▸ **EXERCISE**
Copies of all lines that contain "jointly" are needed; take them from the data below.

=== DATA SUPPLIED ===

import Summits.AtomisticToContinuum.HydrodynamicLimit.Theorems.RelayRaceLocalityNearConstantShortTimeHLOrbitIntegrability
import Summits.AtomisticToContinuum.HydrodynamicLimit.Theorems.RelayRaceLocalityNearConstantShortTimeHLEntropyFluxRemainderA
import HarnessLib

/-!
# Crux `NearConstantShortTimeHL` (stmt-AtomisticToContinuum-12502), line `small-tilt-domination`:
# integrability in time along hard-sphere orbits (part B)

Support file for the crux `…Theses.RelayRaceLocality.NearConstantShortTimeHL`, line `small-tilt-domination`
(lead c3, wave 2), registered stub **`intervalIntegrable_integral_ballRate_orbit`**: along a good orbit of a hard-sphere
flow, under the ball-packing cap `ρ̃σ³ ≤ η₁ < η₀` on `[a, b] ⊆ [0, t]`, the space integral of the entropy-rate density at
the ball averages, `r ↦ ∫ Θ_r(x)(ρ̃, m̃, ẽ)(Φ_r z) dx`, is interval integrable on `[a, b]`.

Proof. (i) BOUND: the coefficient fields `∂ₜλ, ∂ₖλ` of the three log-profile rows are bounded on `[a, b] × 𝕋³`
(rows jointly smooth on `[0, T') × 𝕋³` for a horizon `t < T' ≤ T`, `exists_horizon_of_packing_lt`,
`isSmoothSpaceTimeOn_logProfileRows`, `wf_row_package`); the compressibility factor `Z = 1 + η f_ex′(η)` is bounded on
`[0, η₁]` (`f_ex = F` analytic on the open band, `wf_exists_compressibility_bound`); and the algebraic estimate
`wf_abs_rate_le` — `|Θ(W)| ≤ Λ(ρ' + 6‖m'‖ + (19 + 6Z)E' + (3/2)(1 + Z)c)` from Cauchy–Schwarz `‖m'‖² ≤ 2ρ'E'` and the
Young bound `E'‖m'‖ ≤ ρ'c/2` (`norm_ballMomentum_sq_le`, `ballEnergy_mul_norm_ballMomentum_le`) — together with the
kernel-height/speed bounds `wf_ballFields_le` give `|Θ_r(x)(W̃(Φ_r z))| ≤ C` on `[a, b] × 𝕋³`, hence `|∫ₓ| ≤ C`.
(ii) MEASURABILITY: with the coefficient time CLAMPED to `[a, b]` the integrand is jointly Borel on `ℝ × 𝕋³`
(`wf_row_package`, `wg_measurable_ball*`, `wf_measurable_entropyRate`), so its `x`-integral is measurable in `r`
(`StronglyMeasurable.integral_prod_right'`) and agrees with the true one on `[a, b]`.

No definitions, no named facts. References: H.-T. Yau, Lett. Math. Phys. 22 (1991) §2; D. Ruelle, Statistical Mechanics
(1969) §3.4 (equation of state).
-/

noncomputable section

namespace Summit.AtomisticToContinuum.HydrodynamicLimit.Theorems.NearConstantShortTimeHL

open scoped BigOperators ENNReal
open MeasureTheory Set Filter
open Literature.MathematicalPhysics.KineticTheory Literature.Analysis.FluidPDE Literature.Analysis.FunctionSpaces

/-! ### The compressibility factor and the pressure under the packing cap -/

/-- **The compressibility factor is bounded on `[0, η₁]`, `η₁ < η₀`**: `|1 + η f_ex′(η)| ≤ Z` there, because `f_ex`
agrees with the analytic `F` on the open band `(0, η₀)` (so `f_ex′ = F′` there, `Filter.EventuallyEq.deriv_eq`), `F′` is
continuous on the compact `[0, η₁]`, and the factor is `1` at `η = 0`. [cite: Ruelle1969, §3.4] -/
theorem wf_exists_compressibility_bound {η₀ η₁ : ℝ} {F : ℝ → ℝ}
    (hFa : AnalyticOnNhd ℝ F (Set.Ioo (-η₀) η₀)) (hEq : Set.EqOn hsExcessFreeEnergy F (Set.Ico 0 η₀))
    (hη₁ : 0 < η₁) (hη₁₀ : η₁ < η₀) :
    ∃ Z, 0 ≤ Z ∧ ∀ η ∈ Set.Icc 0 η₁, |hsCompressibility η| ≤ Z := by
  have hsub : Icc 0 η₁ ⊆ Ioo (-η₀) η₀ := fun η hη => ⟨by linarith [hη.1], hη.2.trans_lt hη₁₀⟩
  obtain ⟨D, hD⟩ := isCompact_Icc.exists_bound_of_continuousOn (hFa.deriv.continuousOn.mono hsub)
  have hD0 : 0 ≤ D := (norm_nonneg _).trans (hD 0 ⟨le_rfl, hη₁.le⟩)
  refine ⟨1 + η₁ * D, by positivity, fun η hη => ?_⟩
  unfold hsCompressibility
  rcases hη.1.eq_or_lt with h0 | hpos
  · rw [← h0, zero_mul, add_zero, abs_one]
    nlinarith
  · have hderiv : deriv hsExcessFreeEnergy η = deriv F η := by
      refine Filter.EventuallyEq.deriv_eq ?_
      filter_upwards [Ioo_mem_nhds hpos (hη.2.trans_lt hη₁₀)] with y hy
      exact hEq ⟨hy.1.le, hy.2⟩
    rw [hderiv]
    have hDη := hD η hη
    rw [Real.norm_eq_abs] at hDη
    calc |1 + η * deriv F η| ≤ |(1 : ℝ)| + |η * deriv F η| := abs_add_le _ _
      _ = 1 + η * |deriv F η| := by rw [abs_one, abs_mul, abs_of_pos hpos]
      _ ≤ 1 + η₁ * D := by
          have := mul_le_mul hη.2 hDη (abs_nonneg _) hη₁.le
          linarith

===

▸ **COMPLETED EXERCISE**
(rows jointly smooth on `[0, T') × 𝕋³` for a horizon `t < T' ≤ T`, `exists_horizon_of_packing_lt`,
(ii) MEASURABILITY: with the coefficient time CLAMPED to `[a, b]` the integrand is jointly Borel on `ℝ × 𝕋³`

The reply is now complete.